— Прямо, как в фильме «Хищник», где добрейший Шварц подготавливает оружия для критики инопланетянина собственноручно, — критически обозрев предстоящую арену наших дебатов с оппонентами, сказал Стюарт.
— Скорее уж, как у Маколея Калкина в «Один дома», — поправил я.
Теперь оставалось только ждать. И уповать на нашу счастливую звезду.
Я подошел к окну и осмотрелся: пусто. Прибежала неизвестно откуда какая-то тощая собака, уселась на дороге и сосредоточенно уставилась в одну, известную только ей, точку. Рядом с ней на куст приземлилась ободранная ворона, покачалась немного на ветке и тоже замерла. Вообще-то правильное название этой птицы я не знал, но выглядела она, как пернатый клоун: клюв был в полтуловища, поэтому она его задрала к небу, чтоб легче было держать, перья топорщились и по своему окрасу создавали впечатление, что эту ворону изловил какой-то хулиган и, несмотря на все протесты, ухватив за лапы, от души вывозил в пыли. Эти два, неведомо откуда взявшихся существа, были, как стражи нашего спокойствия: разлетятся, разбегутся они — значит и нам надо настраиваться на прием гостей, отличающихся буйным нравом и дурными манерами.
— На всякий случай запер дверь в хозяйственном помещении, — сказал Стюарт, тем самым, выводя меня из нехорошего состояния вялой задумчивости.
— Ну, теперь мы, вроде, наиболее полно готовы к нелепым случайностям. Можно слегка побеседовать за жизнь.
— Расскажи лучше, как ты нашего мастера к порядку приучал. Мне до последнего времени было забавно наблюдать, как он пытался испепелить взглядом твою спину.

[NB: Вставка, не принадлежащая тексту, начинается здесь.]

import Mathlib.LinearAlgebra.Matrix.NonsingularInverse
import Mathlib.Data.Real.Basic
import Mathlib.Tactic.Linarith
import HarnessLib

/-!
# The primal–dual algorithm and its associated restricted primal (Luenberger–Ye, §4.6)

[LY08] = D. G. Luenberger, Y. Ye, *Linear and Nonlinear Programming* [LuenbergerYe2008], chapter
"Duality" (Ch. 4 in the held copy `book:luenberger2008-linear-nonlinear-programming` and in the
Springer 2008 printing), §4.6 "The primal–dual algorithm": the primal (15)
`minimize cᵀx subject to Ax = b, x ≥ 0`, the dual (16) `maximize λᵀb subject to λᵀA ≤ cᵀ`, the
index set `P = {i : λᵀa_i = c_i}` of a dual feasible `λ`, the associated restricted primal (17)
`minimize 1ᵀy subject to Ax + y = b, x ≥ 0, x_i = 0 (i ∉ P), y ≥ 0` and restricted dual (18)
`maximize uᵀb subject to uᵀa_i ≤ 0 (i ∈ P), u ≤ 1`, the **Primal–Dual Optimality Theorem**,
Steps 1–3 with the move `λ_ε = λ₀ + εu₀` and the ratio
`ε₀ = min {(c_j − λ₀ᵀa_j)/u₀ᵀa_j : u₀ᵀa_j > 0}`, and the convergence observations.

Results recorded:
* `primalDual_value_eq` / `primalDual_optimality` — the Primal–Dual Optimality Theorem: if `λ` is
  dual feasible and `x` is feasible for the restricted primal with `y = 0` (so `x_i = 0` off `P`),
  then `cᵀx = λᵀAx = λᵀb`, hence `x` and `λ` are optimal (Lemma 1 of §4.2);
* `restricted_weak_duality` and `restricted_complementary_slackness` — for the pair (17)/(18):
  `uᵀb ≤ 1ᵀy`, and when the values are equal, `x_i > 0 ⇒ uᵀa_i = 0` (used in the convergence
  argument: such indices stay in the new `P`);
* Step 3, first case: `pdMove_dual_feasible_of_nonpos` (`u₀ᵀA ≤ 0` ⇒ `λ_ε` dual feasible for all
  `ε ≥ 0`), `pdMove_dotProduct_rhs` (`λ_εᵀb = λ₀ᵀb + εu₀ᵀb`), `dual_unbounded_of_nonpos` (with
  `u₀ᵀb > 0` the dual objective is unbounded) and `primal_infeasible_of_nonpos` (then the primal
  (15) has no feasible solution — proved directly: `u₀ᵀb = u₀ᵀAx ≤ 0`);
* Step 3, ratio: `pdRatio_pos` (`(c_j − λ₀ᵀa_j)/u₀ᵀa_j > 0` for `j ∉ P` with `u₀ᵀa_j > 0`),
  `pdMove_dual_feasible_of_le_ratio` (`0 ≤ ε ≤` every ratio keeps dual feasibility),
  `pdMove_tight_at_ratio` (at `ε₀` the `k`th constraint becomes active: `k` joins `P`),
  `pdMove_active_of_orthogonal` (`u₀ᵀa_i = 0`, `i ∈ P` ⇒ `i` stays in `P`), and
  `pdMove_objective_gt` (the dual objective increases by `ε₀u₀ᵀb > 0`).

Published results only (Lean placement rule): every public declaration carries its
`[cite: LuenbergerYe2008, §4.6 …]` locator.
-/

namespace Literature.Analysis.Convex.PrimalDualRestrictedPrimal

open Matrix

variable {m n : Type*} [Fintype m] [Fintype n]

/-- The primal–dual move of Step 3: `λ_ε = λ₀ + εu₀`. [cite: LuenbergerYe2008, §4.6 Step 3
(λ = λ₀ + ε₀u₀) and the family λ_ε = λ₀ + εu₀] -/
def pdMove (lam0 u : m → ℝ) (ε : ℝ) : m → ℝ := lam0 + ε • u

/-- **Primal–Dual Optimality Theorem**, value identity: if `λᵀA` agrees with `cᵀ` on the support
of `x` (i.e. `x_i = 0` whenever `λᵀa_i ≠ c_i`) and `Ax = b`, then `cᵀx = λᵀAx = λᵀb`.
[cite: LuenbergerYe2008, §4.6 Primal-Dual Optimality Theorem, proof] -/
theorem primalDual_value_eq (A : Matrix m n ℝ) {b lam : m → ℝ} {c x : n → ℝ}
    (hAx : A *ᵥ x = b) (hP : ∀ j, (Aᵀ *ᵥ lam) j ≠ c j → x j = 0) :
    c ⬝ᵥ x = lam ⬝ᵥ b := by
  have h1 : c ⬝ᵥ x = (Aᵀ *ᵥ lam) ⬝ᵥ x := by
    unfold dotProduct
    refine Finset.sum_congr rfl fun j _ => ?_
    by_cases h : (Aᵀ *ᵥ lam) j = c j
    · rw [h]
    · rw [hP j h, mul_zero, mul_zero]
  rw [h1, mulVec_transpose, ← dotProduct_mulVec, hAx]

/-- **Primal–Dual Optimality Theorem.** Suppose `λ` is feasible for the dual (16) and `x`
(with `y = 0`) is feasible for the associated restricted primal (17): `Ax = b`, `x ≥ 0`,
`x_i = 0` for `i ∉ P`. Then `x` is optimal for the primal (15) and `λ` for the dual (16)
(Lemma 1 of §4.2: `cᵀx' ≥ λᵀAx' = λᵀb = cᵀx` and `μᵀb = μᵀAx ≤ cᵀx`).
[cite: LuenbergerYe2008, §4.6 Primal-Dual Optimality Theorem] -/
theorem primalDual_optimality (A : Matrix m n ℝ) {b lam : m → ℝ} {c x : n → ℝ}
    (hlam : ∀ j, (Aᵀ *ᵥ lam) j ≤ c j) (hAx : A *ᵥ x = b) (hx : ∀ j, 0 ≤ x j)
    (hP : ∀ j, (Aᵀ *ᵥ lam) j ≠ c j → x j = 0) :
    (∀ x' : n → ℝ, A *ᵥ x' = b → (∀ j, 0 ≤ x' j) → c ⬝ᵥ x ≤ c ⬝ᵥ x') ∧
      ∀ μ : m → ℝ, (∀ j, (Aᵀ *ᵥ μ) j ≤ c j) → μ ⬝ᵥ b ≤ lam ⬝ᵥ b := by
  have hval := primalDual_value_eq A hAx hP
  refine ⟨fun x' hAx' hx' => ?_, fun μ hμ => ?_⟩
  · rw [hval, ← hAx', dotProduct_mulVec, ← mulVec_transpose]
    exact Finset.sum_le_sum fun j _ => mul_le_mul_of_nonneg_right (hlam j) (hx' j)
  · rw [← hval, ← hAx, dotProduct_mulVec, ← mulVec_transpose]
    exact Finset.sum_le_sum fun j _ => mul_le_mul_of_nonneg_right (hμ j) (hx j)

/-- Weak duality for the restricted pair (17)/(18): if `Ax + y = b`, `x ≥ 0` with `x_i = 0` off
`P`, `y ≥ 0`, and `u` satisfies `uᵀa_i ≤ 0` on `P`, `u ≤ 1`, then `uᵀb ≤ 1ᵀy`.
[cite: LuenbergerYe2008, §4.6 (17), (18) (the associated restricted primal and its dual)] -/
theorem restricted_weak_duality (A : Matrix m n ℝ) {b y u : m → ℝ} {x : n → ℝ} (P : Set n)
    (hAxy : A *ᵥ x + y = b) (hx : ∀ j, 0 ≤ x j) (hxP : ∀ j, j ∉ P → x j = 0) (hy : ∀ i, 0 ≤ y i)
    (huP : ∀ j, j ∈ P → (Aᵀ *ᵥ u) j ≤ 0) (hu1 : ∀ i, u i ≤ 1) :
    u ⬝ᵥ b ≤ ∑ i, y i := by
  rw [← hAxy, dotProduct_add, dotProduct_mulVec, ← mulVec_transpose]
  have h1 : (Aᵀ *ᵥ u) ⬝ᵥ x ≤ 0 := by
    unfold dotProduct
    refine Finset.sum_nonpos fun j _ => ?_
    by_cases hj : j ∈ P
    · exact mul_nonpos_of_nonpos_of_nonneg (huP j hj) (hx j)
    · rw [hxP j hj, mul_zero]
  have h2 : u ⬝ᵥ y ≤ ∑ i, y i := by
    unfold dotProduct
    exact Finset.sum_le_sum fun i _ => by nlinarith [hu1 i, hy i]
  linarith

/-- Complementary slackness for the restricted pair: if in addition the values are equal,
`uᵀb = 1ᵀy` (optimal `x, y` and `u₀`), then `x_i > 0 ⇒ u₀ᵀa_i = 0` — "by complementary
slackness u₀ᵀa_i = 0 for such an i". [cite: LuenbergerYe2008, §4.6 convergence argument
(u₀ᵀa_i = 0 for indices with x_i > 0)] -/
theorem restricted_complementary_slackness (A : Matrix m n ℝ) {b y u : m → ℝ} {x : n → ℝ}
    (P : Set n) (hAxy : A *ᵥ x + y = b) (hx : ∀ j, 0 ≤ x j) (hxP : ∀ j, j ∉ P → x j = 0)
    (hy : ∀ i, 0 ≤ y i) (huP : ∀ j, j ∈ P → (Aᵀ *ᵥ u) j ≤ 0) (hu1 : ∀ i, u i ≤ 1)
    (heq : u ⬝ᵥ b = ∑ i, y i) {j : n} (hj : 0 < x j) : (Aᵀ *ᵥ u) j = 0 := by
  have hterm : ∀ l, (Aᵀ *ᵥ u) l * x l ≤ 0 := fun l => by
    by_cases hl : l ∈ P
    · exact mul_nonpos_of_nonpos_of_nonneg (huP l hl) (hx l)
    · rw [hxP l hl, mul_zero]
  have h2 : u ⬝ᵥ y ≤ ∑ i, y i := by
    unfold dotProduct
    exact Finset.sum_le_sum fun i _ => by nlinarith [hu1 i, hy i]
  have hsum : ∑ l, (Aᵀ *ᵥ u) l * x l = 0 := by
    have hb : u ⬝ᵥ b = ∑ l, (Aᵀ *ᵥ u) l * x l + u ⬝ᵥ y := by
      rw [← hAxy, dotProduct_add, dotProduct_mulVec, ← mulVec_transpose]
      rfl
    have hle : ∑ l, (Aᵀ *ᵥ u) l * x l ≤ 0 := Finset.sum_nonpos fun l _ => hterm l
    linarith
  have hj' := (Finset.sum_eq_zero_iff_of_nonpos fun l _ => hterm l).1 hsum j (Finset.mem_univ j)
  rcases mul_eq_zero.1 hj' with h | h
  · exact h
  · exact absurd h hj.ne'

omit [Fintype n] in
/-- `λ_εᵀA = λ₀ᵀA + εu₀ᵀA`, componentwise. [cite: LuenbergerYe2008, §4.6 Step 3
(λ_εᵀa_j = λ₀ᵀa_j + εu₀ᵀa_j)] -/
theorem transpose_mulVec_pdMove (A : Matrix m n ℝ) (lam0 u : m → ℝ) (ε : ℝ) (j : n) :
    (Aᵀ *ᵥ pdMove lam0 u ε) j = (Aᵀ *ᵥ lam0) j + ε * (Aᵀ *ᵥ u) j := by
  unfold pdMove
  rw [mulVec_add, mulVec_smul, Pi.add_apply, Pi.smul_apply, smul_eq_mul]

/-- `λ_εᵀb = λ₀ᵀb + εu₀ᵀb`. [cite: LuenbergerYe2008, §4.6 convergence argument
(λ_εᵀb = λ₀ᵀb + εu₀ᵀb)] -/
theorem pdMove_dotProduct_rhs (lam0 u b : m → ℝ) (ε : ℝ) :
    pdMove lam0 u ε ⬝ᵥ b = lam0 ⬝ᵥ b + ε * (u ⬝ᵥ b) := by
  unfold pdMove
  rw [add_dotProduct, smul_dotProduct, smul_eq_mul]

omit [Fintype n] in
/-- Step 3, first case: if `u₀ᵀa_j ≤ 0` for all `j`, then `λ_ε` is dual feasible for every
`ε ≥ 0`. [cite: LuenbergerYe2008, §4.6 convergence argument ("λ_ε is feasible for the dual
problem for all positive ε, since u₀ᵀA ≤ 0")] -/
theorem pdMove_dual_feasible_of_nonpos (A : Matrix m n ℝ) {lam0 u : m → ℝ} {c : n → ℝ}
    (hlam : ∀ j, (Aᵀ *ᵥ lam0) j ≤ c j) (hu : ∀ j, (Aᵀ *ᵥ u) j ≤ 0) {ε : ℝ} (hε : 0 ≤ ε) (j : n) :
    (Aᵀ *ᵥ pdMove lam0 u ε) j ≤ c j := by
  rw [transpose_mulVec_pdMove]
  nlinarith [hlam j, hu j]

omit [Fintype n] in
/-- Step 3, first case: with `u₀ᵀb > 0` (`= 1ᵀy`, the positive restricted value) and `u₀ᵀA ≤ 0`
the dual objective is unbounded along dual feasible `λ_ε`.
[cite: LuenbergerYe2008, §4.6 convergence argument ("as ε is increased we obtain an unbounded
solution to the dual")] -/
theorem dual_unbounded_of_nonpos (A : Matrix m n ℝ) {lam0 u b : m → ℝ} {c : n → ℝ}
    (hlam : ∀ j, (Aᵀ *ᵥ lam0) j ≤ c j) (hu : ∀ j, (Aᵀ *ᵥ u) j ≤ 0) (hub : 0 < u ⬝ᵥ b) (M : ℝ) :
    ∃ ε : ℝ, 0 ≤ ε ∧ (∀ j, (Aᵀ *ᵥ pdMove lam0 u ε) j ≤ c j) ∧ M < pdMove lam0 u ε ⬝ᵥ b := by
  refine ⟨max 0 ((M - lam0 ⬝ᵥ b) / (u ⬝ᵥ b) + 1), le_max_left _ _,
    pdMove_dual_feasible_of_nonpos A hlam hu (le_max_left _ _), ?_⟩
  rw [pdMove_dotProduct_rhs]
  have h1 : ((M - lam0 ⬝ᵥ b) / (u ⬝ᵥ b) + 1) * (u ⬝ᵥ b) = (M - lam0 ⬝ᵥ b) + u ⬝ᵥ b := by
    rw [add_mul, one_mul, div_mul_cancel₀ _ hub.ne']
  have h2 : ((M - lam0 ⬝ᵥ b) / (u ⬝ᵥ b) + 1) * (u ⬝ᵥ b) ≤
      max 0 ((M - lam0 ⬝ᵥ b) / (u ⬝ᵥ b) + 1) * (u ⬝ᵥ b) :=
    mul_le_mul_of_nonneg_right (le_max_right _ _) hub.le
  nlinarith

/-- Step 3, first case, conclusion: if `u₀ᵀA ≤ 0` and `u₀ᵀb > 0` then the primal (15) has no
feasible solution (for a feasible `x`, `0 < u₀ᵀb = u₀ᵀAx ≤ 0`). [cite: LuenbergerYe2008, §4.6
Step 3 ("conclude the primal has no feasible solutions")] -/
theorem primal_infeasible_of_nonpos (A : Matrix m n ℝ) {u b : m → ℝ} (hu : ∀ j, (Aᵀ *ᵥ u) j ≤ 0)
    (hub : 0 < u ⬝ᵥ b) : ¬ ∃ x : n → ℝ, A *ᵥ x = b ∧ ∀ j, 0 ≤ x j := by
  rintro ⟨x, hAx, hx⟩
  have h : u ⬝ᵥ b ≤ 0 := by
    rw [← hAx, dotProduct_mulVec, ← mulVec_transpose]
    exact Finset.sum_nonpos fun j _ => mul_nonpos_of_nonpos_of_nonneg (hu j) (hx j)
  linarith

/-- The ratios of Step 3 are positive on the candidates: `j ∉ P` (`λ₀ᵀa_j < c_j`) and
`u₀ᵀa_j > 0` give `(c_j − λ₀ᵀa_j)/u₀ᵀa_j > 0`, so `ε₀ > 0`.
[cite: LuenbergerYe2008, §4.6 Step 3 ratio ε₀ and "This determines ε₀ > 0 and k"] -/
theorem pdRatio_pos {z c w : ℝ} (hz : z < c) (hw : 0 < w) : 0 < (c - z) / w :=
  div_pos (by linarith) hw

omit [Fintype n] in
/-- Step 3, ratio: for `0 ≤ ε ≤ (c_j − λ₀ᵀa_j)/u₀ᵀa_j` whenever `u₀ᵀa_j > 0` (in particular
`ε = ε₀`, the minimum ratio) the vector `λ_ε` is again dual feasible.
[cite: LuenbergerYe2008, §4.6 Step 3 ("define the new dual feasible vector λ = λ₀ + ε₀u₀")] -/
theorem pdMove_dual_feasible_of_le_ratio (A : Matrix m n ℝ) {lam0 u : m → ℝ} {c : n → ℝ}
    (hlam : ∀ j, (Aᵀ *ᵥ lam0) j ≤ c j) {ε : ℝ} (hε : 0 ≤ ε)
    (hratio : ∀ j, 0 < (Aᵀ *ᵥ u) j → ε ≤ (c j - (Aᵀ *ᵥ lam0) j) / (Aᵀ *ᵥ u) j) (j : n) :
    (Aᵀ *ᵥ pdMove lam0 u ε) j ≤ c j := by
  rw [transpose_mulVec_pdMove]
  by_cases hw : 0 < (Aᵀ *ᵥ u) j
  · have h := hratio j hw
    rw [le_div_iff₀ hw] at h
    linarith
  · have hw' := not_lt.mp hw
    nlinarith [hlam j, hw']

omit [Fintype n] in
/-- Step 3, ratio: at `ε₀ = (c_k − λ₀ᵀa_k)/u₀ᵀa_k` (`u₀ᵀa_k > 0`) the `k`th dual constraint
becomes active, `λᵀa_k = c_k`: "the corresponding new set P now includes the index k".
[cite: LuenbergerYe2008, §4.6 Step 3 and convergence argument] -/
theorem pdMove_tight_at_ratio (A : Matrix m n ℝ) (lam0 u : m → ℝ) (c : n → ℝ) {kk : n}
    (hw : 0 < (Aᵀ *ᵥ u) kk) :
    (Aᵀ *ᵥ pdMove lam0 u ((c kk - (Aᵀ *ᵥ lam0) kk) / (Aᵀ *ᵥ u) kk)) kk = c kk := by
  rw [transpose_mulVec_pdMove, div_mul_cancel₀ _ hw.ne']
  ring

omit [Fintype n] in
/-- Indices `i ∈ P` with `u₀ᵀa_i = 0` (those with `x_i > 0`, by complementary slackness) remain
active: `λ_εᵀa_i = λ₀ᵀa_i = c_i` — "the old optimal solution is feasible for the new associated
restricted primal". [cite: LuenbergerYe2008, §4.6 convergence argument] -/
theorem pdMove_active_of_orthogonal (A : Matrix m n ℝ) {lam0 u : m → ℝ} {c : n → ℝ} {i : n}
    (hi : (Aᵀ *ᵥ lam0) i = c i) (hu : (Aᵀ *ᵥ u) i = 0) (ε : ℝ) :
    (Aᵀ *ᵥ pdMove lam0 u ε) i = c i := by
  rw [transpose_mulVec_pdMove, hu, mul_zero, add_zero, hi]

/-- The dual objective strictly increases: `λᵀb = λ₀ᵀb + ε₀u₀ᵀb > λ₀ᵀb` for `ε₀ > 0`,
`u₀ᵀb > 0`. [cite: LuenbergerYe2008, §4.6 convergence argument ("an increased value of the dual
objective")] -/
theorem pdMove_objective_gt (lam0 u b : m → ℝ) (hub : 0 < u ⬝ᵥ b) {ε : ℝ} (hε : 0 < ε) :
    lam0 ⬝ᵥ b < pdMove lam0 u ε ⬝ᵥ b := by
  rw [pdMove_dotProduct_rhs]
  nlinarith

end Literature.Analysis.Convex.PrimalDualRestrictedPrimal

— Да уж, натерпелись мы оба. Ему-то что? Так, капитанский каприз. А мне? Балансирование на острой грани тотального объективизма из «Международного морского права».
— Это как?
— Может быть, так, а, может быть, и этак. Короче, повесь свои уши на гвоздь внимания и не хлопай ими по щекам.
Стюарт только поудобнее устроился на стуле поодаль окна, готовый заметить любое изменение в положении вещей на прилегающих территориях. Сосредоточенная собака и ворон — стервятник продолжали нести свой добровольный караул.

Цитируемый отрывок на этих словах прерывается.